╔══
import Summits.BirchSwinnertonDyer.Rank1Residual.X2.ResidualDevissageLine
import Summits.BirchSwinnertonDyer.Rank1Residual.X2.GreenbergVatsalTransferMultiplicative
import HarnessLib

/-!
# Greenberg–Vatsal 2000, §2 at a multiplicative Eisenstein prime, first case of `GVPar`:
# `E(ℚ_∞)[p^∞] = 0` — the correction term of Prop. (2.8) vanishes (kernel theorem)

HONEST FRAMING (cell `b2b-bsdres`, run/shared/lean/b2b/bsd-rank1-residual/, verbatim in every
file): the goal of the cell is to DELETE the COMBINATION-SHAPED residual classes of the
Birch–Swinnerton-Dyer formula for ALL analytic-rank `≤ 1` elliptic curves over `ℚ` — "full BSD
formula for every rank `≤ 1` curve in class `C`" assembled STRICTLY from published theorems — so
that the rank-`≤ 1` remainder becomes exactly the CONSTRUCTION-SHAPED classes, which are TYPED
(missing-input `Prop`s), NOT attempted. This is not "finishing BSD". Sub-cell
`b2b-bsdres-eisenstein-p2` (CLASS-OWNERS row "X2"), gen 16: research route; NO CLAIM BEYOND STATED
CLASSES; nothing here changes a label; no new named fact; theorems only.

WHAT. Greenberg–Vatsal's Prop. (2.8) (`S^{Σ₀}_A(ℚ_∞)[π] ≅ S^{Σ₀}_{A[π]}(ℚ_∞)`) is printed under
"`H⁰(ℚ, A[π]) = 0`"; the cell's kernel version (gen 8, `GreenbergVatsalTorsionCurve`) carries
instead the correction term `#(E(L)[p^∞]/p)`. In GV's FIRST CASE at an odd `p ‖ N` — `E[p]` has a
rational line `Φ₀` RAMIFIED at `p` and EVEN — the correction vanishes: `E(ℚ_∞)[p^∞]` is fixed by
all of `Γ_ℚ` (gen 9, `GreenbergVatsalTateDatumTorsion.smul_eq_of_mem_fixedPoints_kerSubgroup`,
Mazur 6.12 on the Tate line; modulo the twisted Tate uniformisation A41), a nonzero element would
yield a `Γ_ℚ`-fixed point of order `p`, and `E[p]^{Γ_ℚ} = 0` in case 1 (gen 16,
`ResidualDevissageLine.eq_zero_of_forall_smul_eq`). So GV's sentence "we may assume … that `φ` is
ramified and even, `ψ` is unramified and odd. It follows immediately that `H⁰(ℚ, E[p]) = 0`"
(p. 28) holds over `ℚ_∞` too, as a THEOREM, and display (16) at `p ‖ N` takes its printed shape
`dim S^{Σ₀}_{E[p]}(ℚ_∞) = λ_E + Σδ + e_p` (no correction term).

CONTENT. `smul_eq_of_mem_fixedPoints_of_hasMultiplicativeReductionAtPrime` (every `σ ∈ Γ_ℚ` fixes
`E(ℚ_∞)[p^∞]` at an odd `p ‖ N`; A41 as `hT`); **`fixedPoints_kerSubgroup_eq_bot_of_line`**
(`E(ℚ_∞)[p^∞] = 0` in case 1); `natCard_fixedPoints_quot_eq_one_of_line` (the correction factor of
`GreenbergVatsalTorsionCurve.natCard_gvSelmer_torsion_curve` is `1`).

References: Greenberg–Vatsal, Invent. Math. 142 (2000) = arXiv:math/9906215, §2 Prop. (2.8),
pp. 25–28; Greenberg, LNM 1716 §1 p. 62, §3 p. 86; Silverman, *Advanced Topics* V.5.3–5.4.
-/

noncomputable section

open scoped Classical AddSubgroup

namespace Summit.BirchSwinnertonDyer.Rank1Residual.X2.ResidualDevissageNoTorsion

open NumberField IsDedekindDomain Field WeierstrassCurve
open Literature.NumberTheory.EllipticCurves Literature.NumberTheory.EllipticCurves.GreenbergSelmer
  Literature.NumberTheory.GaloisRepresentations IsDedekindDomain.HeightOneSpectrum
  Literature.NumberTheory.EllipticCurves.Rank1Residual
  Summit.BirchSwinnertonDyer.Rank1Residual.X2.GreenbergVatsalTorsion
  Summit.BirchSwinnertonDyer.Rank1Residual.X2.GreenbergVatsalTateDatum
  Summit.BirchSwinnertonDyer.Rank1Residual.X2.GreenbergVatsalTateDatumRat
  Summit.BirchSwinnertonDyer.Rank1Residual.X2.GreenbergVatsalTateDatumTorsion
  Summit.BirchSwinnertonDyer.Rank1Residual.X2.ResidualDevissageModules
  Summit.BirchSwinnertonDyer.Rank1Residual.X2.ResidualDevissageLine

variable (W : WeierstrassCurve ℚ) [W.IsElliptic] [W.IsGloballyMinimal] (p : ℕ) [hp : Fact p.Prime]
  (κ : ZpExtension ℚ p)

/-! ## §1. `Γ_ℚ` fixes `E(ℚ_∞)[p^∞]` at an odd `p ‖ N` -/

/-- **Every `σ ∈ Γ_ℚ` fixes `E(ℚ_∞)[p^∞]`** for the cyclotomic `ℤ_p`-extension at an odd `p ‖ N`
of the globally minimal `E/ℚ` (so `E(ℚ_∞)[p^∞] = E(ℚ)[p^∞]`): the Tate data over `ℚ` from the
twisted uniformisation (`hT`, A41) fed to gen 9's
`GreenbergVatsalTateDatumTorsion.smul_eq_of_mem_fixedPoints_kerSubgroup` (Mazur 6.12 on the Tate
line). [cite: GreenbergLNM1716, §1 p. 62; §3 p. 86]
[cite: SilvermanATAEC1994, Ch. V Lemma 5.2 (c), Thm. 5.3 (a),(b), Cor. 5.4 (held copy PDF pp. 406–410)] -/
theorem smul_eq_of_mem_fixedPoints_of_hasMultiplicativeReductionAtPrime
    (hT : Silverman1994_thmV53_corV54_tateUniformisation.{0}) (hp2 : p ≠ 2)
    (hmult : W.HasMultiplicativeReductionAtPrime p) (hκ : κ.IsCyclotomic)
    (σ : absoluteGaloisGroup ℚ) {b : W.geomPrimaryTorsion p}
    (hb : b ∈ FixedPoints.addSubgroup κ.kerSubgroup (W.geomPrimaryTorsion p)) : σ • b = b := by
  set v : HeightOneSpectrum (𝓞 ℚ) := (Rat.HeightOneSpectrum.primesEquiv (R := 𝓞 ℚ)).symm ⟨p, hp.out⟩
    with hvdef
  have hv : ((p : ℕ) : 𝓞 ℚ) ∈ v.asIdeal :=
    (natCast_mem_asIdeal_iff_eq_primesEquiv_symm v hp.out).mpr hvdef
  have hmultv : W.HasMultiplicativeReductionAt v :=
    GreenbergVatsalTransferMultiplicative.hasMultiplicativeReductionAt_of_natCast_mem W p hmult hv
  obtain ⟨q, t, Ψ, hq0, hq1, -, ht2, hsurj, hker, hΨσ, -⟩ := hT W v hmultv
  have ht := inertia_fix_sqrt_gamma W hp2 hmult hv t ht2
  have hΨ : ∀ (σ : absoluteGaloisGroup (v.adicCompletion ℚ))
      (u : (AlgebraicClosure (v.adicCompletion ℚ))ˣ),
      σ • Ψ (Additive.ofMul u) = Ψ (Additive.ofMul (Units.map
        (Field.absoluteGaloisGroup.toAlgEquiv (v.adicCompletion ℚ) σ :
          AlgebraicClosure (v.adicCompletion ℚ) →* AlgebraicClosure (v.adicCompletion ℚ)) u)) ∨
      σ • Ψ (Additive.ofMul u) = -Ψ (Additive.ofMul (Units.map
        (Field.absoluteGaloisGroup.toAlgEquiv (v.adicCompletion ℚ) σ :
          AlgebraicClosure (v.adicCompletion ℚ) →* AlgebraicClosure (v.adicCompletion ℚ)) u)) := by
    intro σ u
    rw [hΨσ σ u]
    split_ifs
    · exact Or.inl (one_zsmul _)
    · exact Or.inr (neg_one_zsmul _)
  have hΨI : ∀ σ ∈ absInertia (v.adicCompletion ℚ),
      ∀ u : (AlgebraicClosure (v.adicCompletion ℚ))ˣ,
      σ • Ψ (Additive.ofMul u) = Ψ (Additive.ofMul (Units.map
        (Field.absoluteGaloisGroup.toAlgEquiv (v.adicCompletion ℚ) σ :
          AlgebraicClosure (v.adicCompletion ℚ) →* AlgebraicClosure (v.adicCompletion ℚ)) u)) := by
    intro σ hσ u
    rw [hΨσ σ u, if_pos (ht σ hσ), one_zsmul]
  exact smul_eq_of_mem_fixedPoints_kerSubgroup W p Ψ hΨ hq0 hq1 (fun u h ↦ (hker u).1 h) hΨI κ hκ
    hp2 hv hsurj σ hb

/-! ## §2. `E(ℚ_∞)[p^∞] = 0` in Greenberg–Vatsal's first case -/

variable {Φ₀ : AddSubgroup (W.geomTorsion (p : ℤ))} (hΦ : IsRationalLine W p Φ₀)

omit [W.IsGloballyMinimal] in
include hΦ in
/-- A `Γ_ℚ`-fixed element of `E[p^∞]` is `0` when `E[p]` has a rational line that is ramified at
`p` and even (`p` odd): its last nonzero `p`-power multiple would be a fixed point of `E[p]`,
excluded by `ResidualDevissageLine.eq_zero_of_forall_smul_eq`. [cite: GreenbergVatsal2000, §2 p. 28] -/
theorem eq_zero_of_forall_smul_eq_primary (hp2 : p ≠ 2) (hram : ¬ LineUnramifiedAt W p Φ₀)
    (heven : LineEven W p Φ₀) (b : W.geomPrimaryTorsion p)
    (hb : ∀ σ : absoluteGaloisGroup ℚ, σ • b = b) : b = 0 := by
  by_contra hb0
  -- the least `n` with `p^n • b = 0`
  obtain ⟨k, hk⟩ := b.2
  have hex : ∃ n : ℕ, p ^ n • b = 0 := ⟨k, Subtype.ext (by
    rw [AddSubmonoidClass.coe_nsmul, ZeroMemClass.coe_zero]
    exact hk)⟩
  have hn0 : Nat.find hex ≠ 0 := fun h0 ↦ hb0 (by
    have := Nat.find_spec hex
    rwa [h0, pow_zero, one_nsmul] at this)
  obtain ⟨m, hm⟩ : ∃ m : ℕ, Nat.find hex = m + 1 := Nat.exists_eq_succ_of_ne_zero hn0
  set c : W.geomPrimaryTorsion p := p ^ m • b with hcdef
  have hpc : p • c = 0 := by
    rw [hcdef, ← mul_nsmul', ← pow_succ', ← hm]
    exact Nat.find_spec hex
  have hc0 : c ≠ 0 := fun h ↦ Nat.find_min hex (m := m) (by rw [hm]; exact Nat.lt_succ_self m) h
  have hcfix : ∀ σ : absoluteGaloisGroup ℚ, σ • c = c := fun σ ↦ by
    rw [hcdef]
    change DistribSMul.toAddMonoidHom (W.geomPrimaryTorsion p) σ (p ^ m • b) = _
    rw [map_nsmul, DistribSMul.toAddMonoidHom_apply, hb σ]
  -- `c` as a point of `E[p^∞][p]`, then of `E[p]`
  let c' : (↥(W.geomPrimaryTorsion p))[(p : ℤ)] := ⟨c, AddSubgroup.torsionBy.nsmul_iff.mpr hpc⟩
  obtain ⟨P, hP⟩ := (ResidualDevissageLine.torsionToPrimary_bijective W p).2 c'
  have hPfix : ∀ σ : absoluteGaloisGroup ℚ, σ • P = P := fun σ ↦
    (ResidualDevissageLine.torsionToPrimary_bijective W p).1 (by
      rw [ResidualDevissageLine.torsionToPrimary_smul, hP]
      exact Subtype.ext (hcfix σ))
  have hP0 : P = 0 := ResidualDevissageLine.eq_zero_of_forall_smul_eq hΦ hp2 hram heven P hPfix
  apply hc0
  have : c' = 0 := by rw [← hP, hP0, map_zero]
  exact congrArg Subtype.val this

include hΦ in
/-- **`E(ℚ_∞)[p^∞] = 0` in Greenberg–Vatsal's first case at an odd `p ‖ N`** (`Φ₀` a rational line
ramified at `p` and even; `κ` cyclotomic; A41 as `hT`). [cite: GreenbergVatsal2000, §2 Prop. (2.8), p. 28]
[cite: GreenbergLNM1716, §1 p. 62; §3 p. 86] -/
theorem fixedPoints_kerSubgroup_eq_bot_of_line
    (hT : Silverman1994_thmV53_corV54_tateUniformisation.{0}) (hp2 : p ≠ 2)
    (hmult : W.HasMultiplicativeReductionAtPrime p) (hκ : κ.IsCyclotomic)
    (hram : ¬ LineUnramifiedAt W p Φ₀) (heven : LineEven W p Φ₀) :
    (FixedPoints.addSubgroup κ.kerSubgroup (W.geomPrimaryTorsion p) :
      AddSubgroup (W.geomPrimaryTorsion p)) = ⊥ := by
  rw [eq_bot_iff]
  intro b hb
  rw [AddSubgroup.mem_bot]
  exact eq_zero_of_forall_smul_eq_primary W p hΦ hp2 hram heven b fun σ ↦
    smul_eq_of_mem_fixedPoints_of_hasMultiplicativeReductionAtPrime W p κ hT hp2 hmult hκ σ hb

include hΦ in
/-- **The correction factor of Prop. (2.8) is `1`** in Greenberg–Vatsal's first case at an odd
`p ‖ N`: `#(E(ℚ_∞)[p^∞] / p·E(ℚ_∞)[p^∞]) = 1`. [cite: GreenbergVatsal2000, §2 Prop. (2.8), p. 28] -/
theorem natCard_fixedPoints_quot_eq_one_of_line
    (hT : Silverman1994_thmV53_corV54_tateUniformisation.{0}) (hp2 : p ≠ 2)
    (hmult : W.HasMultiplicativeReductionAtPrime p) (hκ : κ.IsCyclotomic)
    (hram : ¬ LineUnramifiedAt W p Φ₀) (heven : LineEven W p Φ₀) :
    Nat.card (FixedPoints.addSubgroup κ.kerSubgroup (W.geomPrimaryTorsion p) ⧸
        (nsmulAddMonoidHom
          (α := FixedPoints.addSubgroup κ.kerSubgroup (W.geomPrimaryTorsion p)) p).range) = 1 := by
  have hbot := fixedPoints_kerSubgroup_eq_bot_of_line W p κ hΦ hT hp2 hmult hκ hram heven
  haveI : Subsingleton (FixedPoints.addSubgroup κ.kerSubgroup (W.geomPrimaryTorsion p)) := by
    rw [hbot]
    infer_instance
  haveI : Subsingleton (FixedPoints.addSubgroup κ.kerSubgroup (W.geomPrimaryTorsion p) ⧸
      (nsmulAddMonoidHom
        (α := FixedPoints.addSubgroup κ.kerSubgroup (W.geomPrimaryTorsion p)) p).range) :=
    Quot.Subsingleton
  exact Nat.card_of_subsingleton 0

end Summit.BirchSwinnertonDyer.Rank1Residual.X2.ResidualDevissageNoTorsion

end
╚══
• Aim of the exercise:
Everything from the line containing "by_contra hb0" through the line containing "have hpc : p • c = 0 := by" in the material above should be retyped exactly, both ends included, and nothing more.

• Response box:
  by_contra hb0
  -- the least `n` with `p^n • b = 0`
  obtain ⟨k, hk⟩ := b.2
  have hex : ∃ n : ℕ, p ^ n • b = 0 := ⟨k, Subtype.ext (by
    rw [AddSubmonoidClass.coe_nsmul, ZeroMemClass.coe_zero]
    exact hk)⟩
  have hn0 : Nat.find hex ≠ 0 := fun h0 ↦ hb0 (by
    have := Nat.find_spec hex
    rwa [h0, pow_zero, one_nsmul] at this)
  obtain ⟨m, hm⟩ : ∃ m : ℕ, Nat.find hex = m + 1 := Nat.exists_eq_succ_of_ne_zero hn0
  set c : W.geomPrimaryTorsion p := p ^ m • b with hcdef
  have hpc : p • c = 0 := by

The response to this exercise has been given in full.